We are in the Hill Country. The Hill Country was formed by the limestone uplift of the Edwards Plateau. There are rivers and nice mountain climbing, canyons and caverns. Of Texas' more than 115 State Parks, at least 18 exist in the Hill Country. This area of gently rolling hills also includes some marvelous cities with interesting histories and attractions unique to themselves. The Colorado River runs its rugged way through one of the State parks, and we visited the Lyndon B. Johnson State Park and Historic site operated in conjunction with the National Park Service. We lunched in Fredericksburg, the heart of German Texas, and that's German with a Texas twang!

Texas is a case of location, location, location. There’s more to the Texas State of Mind. It's big! Everything is big! When we left the LBJ Presidential Library and Museum on the University of Texas Campus in Austin, we asked for a restaurant suggestion that would be very "Texas." We were directed to the Hyde Park Bar and Grill. Sounded more like upstate New York to me, but I was wrong. Here's the description of Rob's sandwich as well as it photo. Texas sized.

Here are some more big Texas ideas:
The cattle are longhorn--quite a stretch from horn tip to horn tip!

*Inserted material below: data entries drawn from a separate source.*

/-!
# `Balaban1983to89.B9Eq343CovariantResolventHolderAdjointRow` — T. Bałaban, *Propagators for lattice gauge theories in a background field*, Commun. Math. Phys. **99**
# (1985) 389–434 [Balaban1985BackgroundPropagators] Thm 3.1 (3.43) p. 398, SECOND MEMBER `‖ζG′(U)∇*_Uλ‖_β ≤ B₀(β)(L^jη)^{1−β}(…)e^{−δ₀d}|λ|`, FOR THE COVARIANT MASSIVE
# RESOLVENT ON THE SMALL-FIELD CLASS: **THE `cosh`-WEIGHTED η-SCALE HÖLDER ROW OF `(Δ_{RS} + m)⁻¹D*_S` FROM TWO DISPLAYED LETTERS — the FLAT two-point letter
# (Hölder row of `(L₀ + m)⁻¹∂*`, [B4] (1.9) at `A = 0` for the free massive resolvent; NOT in the tree on the chain's carrier) and a covariant-gradient letter for
# `(Δ_{RS} + m)⁻¹` on weighted value data — by the SAME affine bootstrap as the value row (`B9Eq342CovariantResolventAdjointRow`): `G_mD*_Sf = z − G_mD*_Sq − G_ms +
# G_m(D*_Sf − D*_1f)`, the flat letter for `z`, the hypothesis for the `q`-term (value data!), the η-scale Lipschitz rows of `G_ms`, `G_m(D*_Sf − D*_1f)`
# (`B9Eq343CovariantResolventHolderLetters.norm_sub_le_of_gradLetter`), the two-point a-priori bound; contraction constant `κ = tεS_ad(e^a + 1)` as before**

statement-level skeleton of published theorems with citation tags; proofs where landed; nothing here is a claim about the Yang–Mills mass gap

CITATION HEADER (lean-in-tree rule).  Audit cell `pub-balaban`, sub-cell `t4`, BINDER row NE9; filed by NE9 crux-team LEAF PROVER 01 (`b2b-balaban-t4-ne9-formalise-leaf-01`,
gen 93; bears_on: R4/N22).  Source READ first-hand (`paper:balaban1985-cmp99-background-propagators`): p. 397 (3.40) (Hölder norms; the cell reads PLAIN pair differences over
`tdist ≤ ℓ`, `ℓ = L^{n+1}`), p. 398 Thm 3.1 (3.43) second member and *«the choice of derivatives ∇_U, ∇\*_U is conventional»*; p. 394 (3.23); p. 398 the random-walk proof —
NOT reproduced.  Inputs BY NAME: this lineage's value-row files (`B9Eq342CovariantResolventAdjointRow(Letters)`, `B5Eq129FreeResolventWeightedAdjointRow`) and
`B9Eq343CovariantResolventHolderLetters`.  Nothing printed is a hypothesis; the `[cite: …]` tags are TEXT LOCATIONS.

WHAT IS PROVED (sorry-free; proof lane — 0 `def`, no notation: `Wt`, `Sad`, `Tm` pinned by equations; the flat two-point letter `Hflat` (constant `SH`) and the gradient
letter `Hgrad` (constant `Θg`) DISPLAYED).
* §0 `affine_bootstrap`, `ratio_le_rpow` (private, [folklore]).
* §1 **`holderAdjRow_step`** — the η-scale Hölder row of `G_mD*_S` (`‖(G_mD*_Sf)(x′) − (G_mD*_Sf)(x)‖ ≤ Θ·F·(d(x,x′)∕ℓ)^β·W_{x₀}(x)` for `d(x,x′) ≤ ℓ`, value data
  `‖f(b)‖ ≤ F·W_{x₀}(b₋)`) with constant `Θ` ⟹ the same with `A_H + κΘ`, `A_H = S_H + Lip·(t²d(ε²e^a + ε′)S_ad + tεde^a)`, `Lip = dℓ(t⁻¹Θ_∇ + ελ⁻¹)e^{ad(ℓ+1)}`.
* §2 **`holderAdjRow_covariantResolvent`** (constant `A_H∕(1 − κ)`, `κ < 1`), **`holderAdjRow_covariantResolvent_half`** (`κ ≤ ½` ⟹ `2A_H`).
HONEST SCOPE.  A REDUCTION: the Hölder member of (HLa₀) for the MASSIVE resolvent ⇐ ONE flat two-point letter + ONE gradient letter (the latter is supplied at the tower by
the OWNER's closed gradient row of `G′_k` through `G_1 = G′_k − G′_k(1 − a′Q̃′†Q̃′)G_1`; the former is THE open analytic input: lit-balaban's kernel-checked [B4] (1.9)
`B4Thm19ZeroTorus.thm19_zero_torus` lives on the `B1RG242Torus` carrier with equal sides `2L^{m+K}`, NOT on `TSite d (towerP L m (n+1))` for general periods).  The tower
instantiation and the `G′_k`-step (HJ-3 `holderRow_of_gradientRow`) are the next files.  NOT summit progress (cell pub-balaban: NE9 NOT PRINTED ∕ NOT PROVED; «NE9 ⇐
the named binders»; row WALLED ON A MODEL (O-NE9-1; #5 UNRULED); spine PROVED 0∕9; rung (B)+1 finite T⁴ — NOT infinite volume, NOT mass gap, NOT BetaPertH, NOT Clay).
HONEST DEPENDENCY (cell line): continuum YM on T⁴ ⇐ BetaPertH ∧ nine spine estimates (0/9 proved); BetaPertH ⇐ (D1) ∧ (D4) ∧ CAP+tail; G-an2-4 gates asym, D1 and
NE2/3/4.  NEW file; nothing modified.  Net new unproved facts: 0.
-/

noncomputable section

open scoped InnerProductSpace ComplexConjugate BigOperators

namespace Literature.MathematicalPhysics.QuantumFieldTheory.Balaban1983to89.B9Eq343CovariantResolventHolderAdjointRow

open B4Sect5Torus (TSite tdist tdist_nonneg)
open B4TorusKernel.MultiPeriod (circAbs)
open B9SectCLatticeCarrier (Bond bpos btgt shift unshift)
open B9Eq311L2Pairing (WL2)
open B11Eq103H1Complex (SiteL2K BondL2K covDerivL2K covDivL2K covLaplaceSiteK greenK apply_greenK)
open B9Eq342GradientRowNaturalPerturbation (weight_site_shift_le weight_site_unshift_le)
open B9Eq342CovariantResolventAdjointRowLetters (rePos_covLaplaceSiteK_add norm_apply_le_weighted_of_flat_resolvent_covDiv covDiv_sub_covDiv_flat_apply
  norm_covDiv_sub_covDiv_flat_apply_le norm_q_apply_le norm_s_apply_le)
open B9Eq342CovariantResolventAdjointRow (greenK_eq_sub_greenK_pert covLaplace_sub_flat_eq sad_nonneg wt_pos)
open B9Eq343CovariantResolventHolderLetters (norm_sub_le_of_gradLetter exists_holderAdjRow_apriori)

/-! ## §0 Two scalar lemmas -/

/-- **THE AFFINE BOOTSTRAP.**  Let `Pr : ℝ → Prop` be monotone (`Θ ≤ Θ′ → Pr Θ → Pr Θ′`) and closed from above (`(∀ ε > 0, Pr(Θ + ε)) → Pr Θ`); if `Pr Θ₀` for some
`Θ₀ ≥ 0` and `Pr Θ → Pr(A + κΘ)` for all `Θ ≥ 0` (`0 ≤ A`, `0 ≤ κ < 1`), then `Pr(A∕(1 − κ))`: the iterates `Θ_{n+1} = A + κΘ_n` satisfy
`Θ_n ≤ A∕(1 − κ) + κⁿΘ₀` and `κⁿΘ₀ → 0`. [folklore] -/
private theorem affine_bootstrap {Pr : ℝ → Prop} (hmono : ∀ Θ Θ' : ℝ, Θ ≤ Θ' → Pr Θ → Pr Θ') (hclosed : ∀ Θ : ℝ, (∀ ε : ℝ, 0 < ε → Pr (Θ + ε)) → Pr Θ)
    {A κ Θ₀ : ℝ} (hA : 0 ≤ A) (hκ0 : 0 ≤ κ) (hκ1 : κ < 1) (hΘ₀ : 0 ≤ Θ₀) (h0 : Pr Θ₀) (hstep : ∀ Θ : ℝ, 0 ≤ Θ → Pr Θ → Pr (A + κ * Θ)) :
    Pr (A / (1 - κ)) := by
  have h1κ : 0 < 1 - κ := sub_pos.mpr hκ1
  have hAk : 0 ≤ A / (1 - κ) := div_nonneg hA h1κ.le
  let seq : ℕ → ℝ := fun n => Nat.rec Θ₀ (fun _ Θ => A + κ * Θ) n
  have hseq0 : seq 0 = Θ₀ := rfl
  have hseqS : ∀ n, seq (n + 1) = A + κ * seq n := fun n => rfl
  have hnn : ∀ n, 0 ≤ seq n := fun n => by induction n with | zero => exact hΘ₀ | succ n ih => rw [hseqS]; positivity
  have hP : ∀ n, Pr (seq n) := fun n => by induction n with | zero => exact h0 | succ n ih => rw [hseqS]; exact hstep _ (hnn n) ih
  have hle : ∀ n, seq n ≤ A / (1 - κ) + κ ^ n * Θ₀ := fun n => by
    induction n with
    | zero => rw [hseq0, pow_zero, one_mul]; linarith
    | succ n ih =>
        rw [hseqS, pow_succ]
        have e : A + κ * (A / (1 - κ) + κ ^ n * Θ₀) = A / (1 - κ) + κ ^ n * κ * Θ₀ := by field_simp; ring
        linarith [e, mul_le_mul_of_nonneg_left ih hκ0]
  have hPn : ∀ n, Pr (A / (1 - κ) + κ ^ n * Θ₀) := fun n => hmono _ _ (hle n) (hP n)
  refine hclosed _ fun ε hε => ?_
  rcases eq_or_lt_of_le hΘ₀ with hz | hpos
  · have h := hPn 0
    rw [← hz, mul_zero, add_zero] at h
    exact hmono _ _ (by linarith) h
  · obtain ⟨n, hn⟩ := exists_pow_lt_of_lt_one (div_pos hε hpos) hκ1
    exact hmono _ _ (by linarith [(lt_div_iff₀ hpos).1 hn]) (hPn n)


/-- `0 ≤ r ≤ ℓ`, `0 < ℓ`, `0 < β ≤ 1` ⟹ `r∕ℓ ≤ (r∕ℓ)^β`. [folklore] -/
private theorem ratio_le_rpow {r ℓ β : ℝ} (hr : 0 ≤ r) (hrl : r ≤ ℓ) (hl : 0 < ℓ) (hβ0 : 0 < β) (hβ1 : β ≤ 1) : r / ℓ ≤ (r / ℓ) ^ β := by
  have h0 : 0 ≤ r / ℓ := div_nonneg hr hl.le
  have h1 : r / ℓ ≤ 1 := (div_le_one hl).2 hrl
  rcases h0.eq_or_lt with hz | hpos
  · rw [← hz, Real.zero_rpow hβ0.ne']
  calc r / ℓ = (r / ℓ) ^ (1 : ℝ) := (Real.rpow_one _).symm
    _ ≤ (r / ℓ) ^ β := Real.rpow_le_rpow_of_exponent_ge hpos h1 hβ1

variable {d : ℕ} {P : Fin d → ℕ} [∀ i, NeZero (P i)] {W : Type*} [NormedAddCommGroup W] [InnerProductSpace ℂ W] [FiniteDimensional ℂ W]
  {c₀ : ℝ} [Fact (0 < c₀)]

/-! ## §1–§2 The Hölder row: the step, the bootstrap -/

section Row

variable (t : ℝ) (ht : 0 < t) {m a ε ε' ℓ β : ℝ} (hm : 0 < m) (ha : 0 ≤ a) (hε : 0 ≤ ε) (hε' : 0 ≤ ε') (hl : 0 < ℓ) (hβ0 : 0 < β) (hβ1 : β ≤ 1)
  (hlam : 2 * (d : ℝ) * t ^ 2 * (Real.cosh a - 1) < m) (hn : ∀ ν, 2 ≤ P ν)
  (R S : Bond d P → W →ₗ[ℂ] W) (hSR : ∀ b w, S b (R b w) = w)
  (hRn : ∀ b w, ‖R b w‖ ≤ ‖w‖) (hSn : ∀ b w, ‖S b w‖ ≤ ‖w‖)
  (hRε : ∀ b w, ‖R b w - w‖ ≤ ε * ‖w‖) (hSε : ∀ b w, ‖S b w - w‖ ≤ ε * ‖w‖)
  (hSε' : ∀ (x : TSite d P) (μ : Fin d) (w : W), ‖S (x, μ) w - S (unshift μ x, μ) w‖ ≤ ε' * ‖w‖)
  (Wt : TSite d P → TSite d P → ℝ)
  (hWt : ∀ x₀ y, Wt x₀ y = ∏ μ, Real.cosh (a * (circAbs (P μ) ((((x₀ μ : ℕ) : ZMod (P μ)) - ((y μ : ℕ) : ZMod (P μ))).val) : ℝ)))
  (Sad : ℝ)
  (hSad : Sad = t * ∑ ν : Fin d, ((1 + Real.exp (-a)) * ((1 + 2 * t / (P ν * Real.sqrt (m - 2 * ((d : ℝ) - 1) * t ^ 2 * (Real.cosh a - 1)))) /
            Real.sqrt ((m - 2 * ((d : ℝ) - 1) * t ^ 2 * (Real.cosh a - 1)) ^ 2 + 4 * (m - 2 * ((d : ℝ) - 1) * t ^ 2 * (Real.cosh a - 1)) * t ^ 2)) +
          2 * Real.sinh a / (m - 2 * (d : ℝ) * t ^ 2 * (Real.cosh a - 1))))
  (Tm : SiteL2K ℂ d P c₀ W →ₗ[ℂ] SiteL2K ℂ d P c₀ W) (hTm : Tm = covLaplaceSiteK (t : ℂ) R S + (m : ℂ) • LinearMap.id)
  (hpos : ∀ x : SiteL2K ℂ d P c₀ W, x ≠ 0 → 0 < RCLike.re ⟪x, Tm x⟫_ℂ)
  -- THE TWO DISPLAYED LETTERS
  (SH : ℝ) (hSH : 0 ≤ SH)
  (Hflat : ∀ (x₀ : TSite d P) (u : SiteL2K ℂ d P c₀ W) (f : BondL2K ℂ d P c₀ W) (F : ℝ), 0 ≤ F →
    covLaplaceSiteK (t : ℂ) (fun _ : Bond d P => (LinearMap.id : W →ₗ[ℂ] W)) (fun _ => LinearMap.id) u + (m : ℂ) • u =
      covDivL2K ℂ c₀ (t : ℂ) (fun _ : Bond d P => (LinearMap.id : W →ₗ[ℂ] W)) f →
    (∀ b, ‖WL2.equiv ℂ _ W f b‖ ≤ F * Wt x₀ (bpos b)) →
    ∀ x x', tdist P x x' ≤ ℓ → ‖WL2.equiv ℂ _ W u x' - WL2.equiv ℂ _ W u x‖ ≤ SH * F * (tdist P x x' / ℓ) ^ β * Wt x₀ x)
  (Θg : ℝ) (hΘg : 0 ≤ Θg)
  (Hgrad : ∀ (x₀ : TSite d P) (g : SiteL2K ℂ d P c₀ W) (Gs : ℝ), 0 ≤ Gs → (∀ y, ‖WL2.equiv ℂ _ W g y‖ ≤ Gs * Wt x₀ y) →
    ∀ b, ‖WL2.equiv ℂ _ W (covDerivL2K ℂ c₀ (t : ℂ) R (greenK Tm hpos g)) b‖ ≤ Θg * Gs * Wt x₀ (bpos b))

The distance from star point to star point of the star in the dome of the Capitol measures eight feet across. BIG!

Texas has an anti-litter campaign going. Here's the slogan you see on bumper stickers, t-shirts, and signs. I picked up a few bumper stickers initially thinking they represented the independent spirit of the place, but look closely and you see the highway markers in the pattern. Fines for highway littering are a threatened $1000.00. Big!

There’s even a Lone Star Beer!

Along many of the highways we've traveled are fences. The lands are still ranch lands and open range grazing lands. Even on the Ft. Hood military installation, soldiers on the ranges must be aware of cattle and cease exercises when cattle are present. There are cattle crossings on the roads. Off the main roads, you enter a ranch by driving over gravely, unpaved or old macadam roads, but you pass under an archway--not quite as elaborate as J.R. Ewings’, but an archway just the same--in stone, metal, or a variety of other building materials. The archway proclaims the name of the ranch. This is the archway to The Moser Ranch near Killeen, TX.

Texas is not all old ranching country either. Texas wine country is beginning to flourish, and there is a Texas Wine Trail extending through most of the Hill Country stretching from New Braunfels in the south, through Johnson City, and up toward Lampasas in the northern part of Central Texas. Tours, festivals, and tastings are available, and it looks pretty terrific--and Texas Big. Rob and I drove through a section of it heading toward The Lyndon Baines Johnson National Historical Park, but time did not permit a visit.

When you come to Texas, come to enjoy its enormity and its diversity. I wouldn't presume to go beyond my impressions of this one section of the vast state. I bet the flavor changes radically. Do your research beforehand, and if possible, take your time. Remember, too, that Texas is more than a state; it is a state of mind.